Los “lesos” tuyos y los míos
Hay un principio que buena parte de la oposición ha vuelto a reivindicar con especial fervor: la responsabilidad fiscal. La invocan en foros, columnas y entrevistas de radio con la convicción propia de quienes custodian un bien escaso y frágil. Una defensa admirable, que contrasta, sin embargo, con la selectividad con que muchas veces se practica.
El Plan de Reconstrucción Nacional ha desatado críticas en sectores de la oposición política y económica. Algunos economistas lo han calificado de altamente riesgoso para las finanzas públicas, argumentando que el Fondo Monetario Internacional ha revisado al alza su proyección de deuda fiscal chilena al 2030 —de menos de un punto del PIB a seis— por una incapacidad del país para estimar correctamente sus ingresos. Andrea Repetto, académica de la Universidad Católica, incluso sostuvo que el gobierno “se está haciendo el leso” con el FMI al apostar a que el crecimiento económico compensará parte de la menor recaudación proyectada.
El argumento suena convincente.
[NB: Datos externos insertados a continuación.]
/-- **Series composition with an unmarked part on the left** (marked edges in the `(m, b)`-part `M₂`). [cite: Grimmett2006, §3.8 Thm. (3.90) (pp. 61–62)] -/
theorem apUpcSplit_series_right_nonneg {a m b : V} (hq : 0 < q) (hd : Disjoint E₁ E₂)
    (h₁ : ∀ e ∈ (↑E₁ : Set (Sym2 V)), ∀ x ∈ e, x ∈ V₁) (h₂ : ∀ e ∈ (↑E₂ : Set (Sym2 V)), ∀ x ∈ e, x ∈ V₂)
    (hS : V₁ ∩ V₂ ⊆ {m}) (haV₂ : a ∉ V₂) (hbV₁ : b ∉ V₁) (ham : a ≠ m) (hbm : b ≠ m) (hab : a ≠ b)
    {M₁ M₂ : Finset (Sym2 V)} (hM₁ : M₁ ⊆ E₁) (hM₂ : M₂ ⊆ E₂) (hy : y ∉ E₁) (hz : z ∉ E₁)
    (ih₁ : ∀ h' : Finset (Sym2 V) → ℝ, (∀ ⦃A B : Finset (Sym2 V)⦄, A ⊆ B → B ⊆ M₁ → h' A ≤ h' B) → 0 ≤ apUpc q M₁ a m h')
    (ih₂ : ∀ h' : Finset (Sym2 V) → ℝ, (∀ ⦃A B : Finset (Sym2 V)⦄, A ⊆ B → B ⊆ M₂ → h' A ≤ h' B) →
      (∀ A, h' (insert y A) = h' A) → (∀ A, h' (insert z A) = h' A) → 0 ≤ apUpcSplit q M₂ m b y z h')
    {h : Finset (Sym2 V) → ℝ} (hmono : ∀ ⦃A B : Finset (Sym2 V)⦄, A ⊆ B → B ⊆ M₁ ∪ M₂ → h A ≤ h B)
    (hhy : ∀ A, h (insert y A) = h A) (hhz : ∀ A, h (insert z A) = h A) :
    0 ≤ apUpcSplit q (M₁ ∪ M₂) a b y z h := by
  rw [apUpcSplit_eq_apUpc]
  have key := apUpc_series_eq q hd h₁ h₂ hS haV₂ hbV₁ ham hbm hab hM₁ hM₂ (fun γ => splitInd y z γ * h γ)
  have hpos : 0 < q ^ (2 * Fintype.card V) := pow_pos hq _
  refine (mul_nonneg_iff_of_pos_left hpos).1 ?_
  rw [key]
  refine add_nonneg (Finset.sum_nonneg fun γ₂ hγ₂ => ?_) (Finset.sum_nonneg fun γ₁ hγ₁ => ?_)
  · rw [Finset.mem_powerset] at hγ₂
    have hsec : apUpc q M₁ a m (fun γ₁ => splitInd y z (γ₁ ∪ γ₂) * h (γ₁ ∪ γ₂)) =
        splitInd y z γ₂ * apUpc q M₁ a m (fun γ₁ => h (γ₁ ∪ γ₂)) := by
      rw [← apUpc_const_mul]
      refine apUpc_congr q a m fun γ₁ hγ₁ => ?_
      rw [splitInd_union_left (fun hh => hy (hM₁ (hγ₁ hh))) (fun hh => hz (hM₁ (hγ₁ hh)))]
    rw [hsec]
    refine mul_nonneg (pow_nonneg hq.le _) (mul_nonneg (apConn_nonneg _ _ _)
      (mul_nonneg (splitInd_nonneg y z γ₂) (ih₁ _ fun A B hAB hB => ?_)))
    exact hmono (Finset.union_subset_union hAB le_rfl) (Finset.union_subset_union hB hγ₂)
  · rw [Finset.mem_powerset] at hγ₁
    have hy₁ : y ∉ γ₁ := fun hh => hy (hM₁ (hγ₁ hh))
    have hz₁ : z ∉ γ₁ := fun hh => hz (hM₁ (hγ₁ hh))
    have hsec : apUpc q M₂ m b (fun γ₂ => splitInd y z (γ₁ ∪ γ₂) * h (γ₁ ∪ γ₂)) =
        apUpcSplit q M₂ m b y z (fun γ₂ => h (γ₁ ∪ γ₂)) := by
      rw [apUpcSplit_eq_apUpc]
      exact apUpc_congr q m b fun γ₂ _ => by rw [splitInd_union_left hy₁ hz₁]
    rw [hsec]
    obtain ⟨sy, sz⟩ := notRead_section' hhy hhz γ₁
    refine mul_nonneg (pow_nonneg hq.le _) (mul_nonneg (apConn_nonneg _ _ _) (ih₂ _ (fun A B hAB hB => ?_) sy sz))
    exact hmono (Finset.union_subset_union le_rfl hAB) (Finset.union_subset_union hγ₁ hB)

end Compose

/-! ### Along a spine: from an inner composite to every network grown from it -/

section Grow

variable [Fintype V] {q : ℝ} {y z : Sym2 V}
Hasta que uno recuerda que el deterioro se produjo durante la administración anterior, la misma que fijó para 2025 una meta de déficit estructural de 1,1% del PIB para terminar con un 3,6%, incumpliendo la regla fiscal que se autoimpuso durante tres años consecutivos. Así las cosas, resulta difícil ignorar que varios de quienes hoy alertan sobre los riesgos de la irresponsabilidad fiscal guardaron entonces un silencio bastante más complaciente.
Con todo, el antecedente más elocuente es otro. En julio de 2022, un equipo transversal de economistas estimó el costo fiscal de la propuesta constitucional que se sometería a plebiscito un par de meses después. Las cifras fueron contundentes: entre 8,9 y 14,2 puntos del PIB anuales en régimen durante al menos diez años.
El estudio fue firmado por economistas de distintas sensibilidades políticas —entre ellos Rodrigo Valdés, exministro de Hacienda del segundo gobierno de Bachelet, y Rodrigo Vergara, expresidente del Banco Central durante el primer gobierno de Piñera—, lo que le dio un carácter genuinamente transversal. Era, precisamente, el tipo de análisis técnico riguroso que uno espera para evaluar proyectos con repercusiones económicas de largo plazo.
La diferencia es que entonces esas conclusiones no provocaron la misma alarma.
Y eso, además, sin considerar que el borrador constitucional contemplaba cambios radicales en materias especialmente sensibles para la seguridad jurídica, como el sistema de justicia, las reglas de expropiación y la restitución de tierras ancestrales sin contraprestación económica para sus actuales propietarios.
Una buena parte de los detractores del proyecto actual incluso celebró aquella propuesta y la apoyó públicamente. El contraste no requiere demasiada explicación: entre 9 y 14 puntos del PIB frente a un plan que, incluso bajo sus estimaciones más críticas, ni se acerca al costo más bajo de ese borrador constitucional. Y, sin embargo, la alarma parece hoy considerablemente mayor.
Y esa selectividad tampoco aparece solo en materia económica. Carolina Tohá, exministra del Interior del gobierno de Boric y una de las voces más activas de la campaña del Apruebo, calificó recientemente el plan de Kast como “un proyecto refundacional de verdad, que saca a Chile de los equilibrios con que estuvimos desde el retorno a la democracia”, advirtiendo además que “amarraría al país por 25 años”.
La descripción puede ser discutible. Pero lo que resulta difícil de creer es que provenga de quien defendió una propuesta constitucional que era refundacional sin matices y que habría redefinido estructuralmente al país de forma permanente.
Dicho esto, el Plan de Reconstrucción Nacional puede tener fallas y el debate sobre sus efectos fiscales es legítimo y necesario. El propio Consejo Fiscal Autónomo alertó recientemente sobre diversos riesgos fiscales del proyecto y estimó un impacto deficitario permanente de 0,43% del PIB en régimen. Ese es el tipo de análisis que el debate merece, y el Congreso es justamente el espacio donde la propuesta debe ser mejorada, con honestidad intelectual y reconociendo la necesidad de romper con la trayectoria económica de la última década.
Seamos justos. La tentación de “hacerse el leso” no es patrimonio exclusivo de ningún sector. Muchos en la oposición lo hicieron durante el proceso constitucional, y varios hoy vuelven a hacerlo en el debate sobre esta reforma, guardando silencio ante la simplificación de que sus beneficios solo alcanzarían a los más ricos e ignorando la evidencia sobre los efectos del crecimiento económico en el empleo y los salarios.
Ese tipo de simplificaciones también tiene un costo para la calidad del debate público y, con el tiempo, termina erosionando la confianza en el sistema político en su conjunto. Que algunos prefieran mirar para el lado en este punto también dice bastante.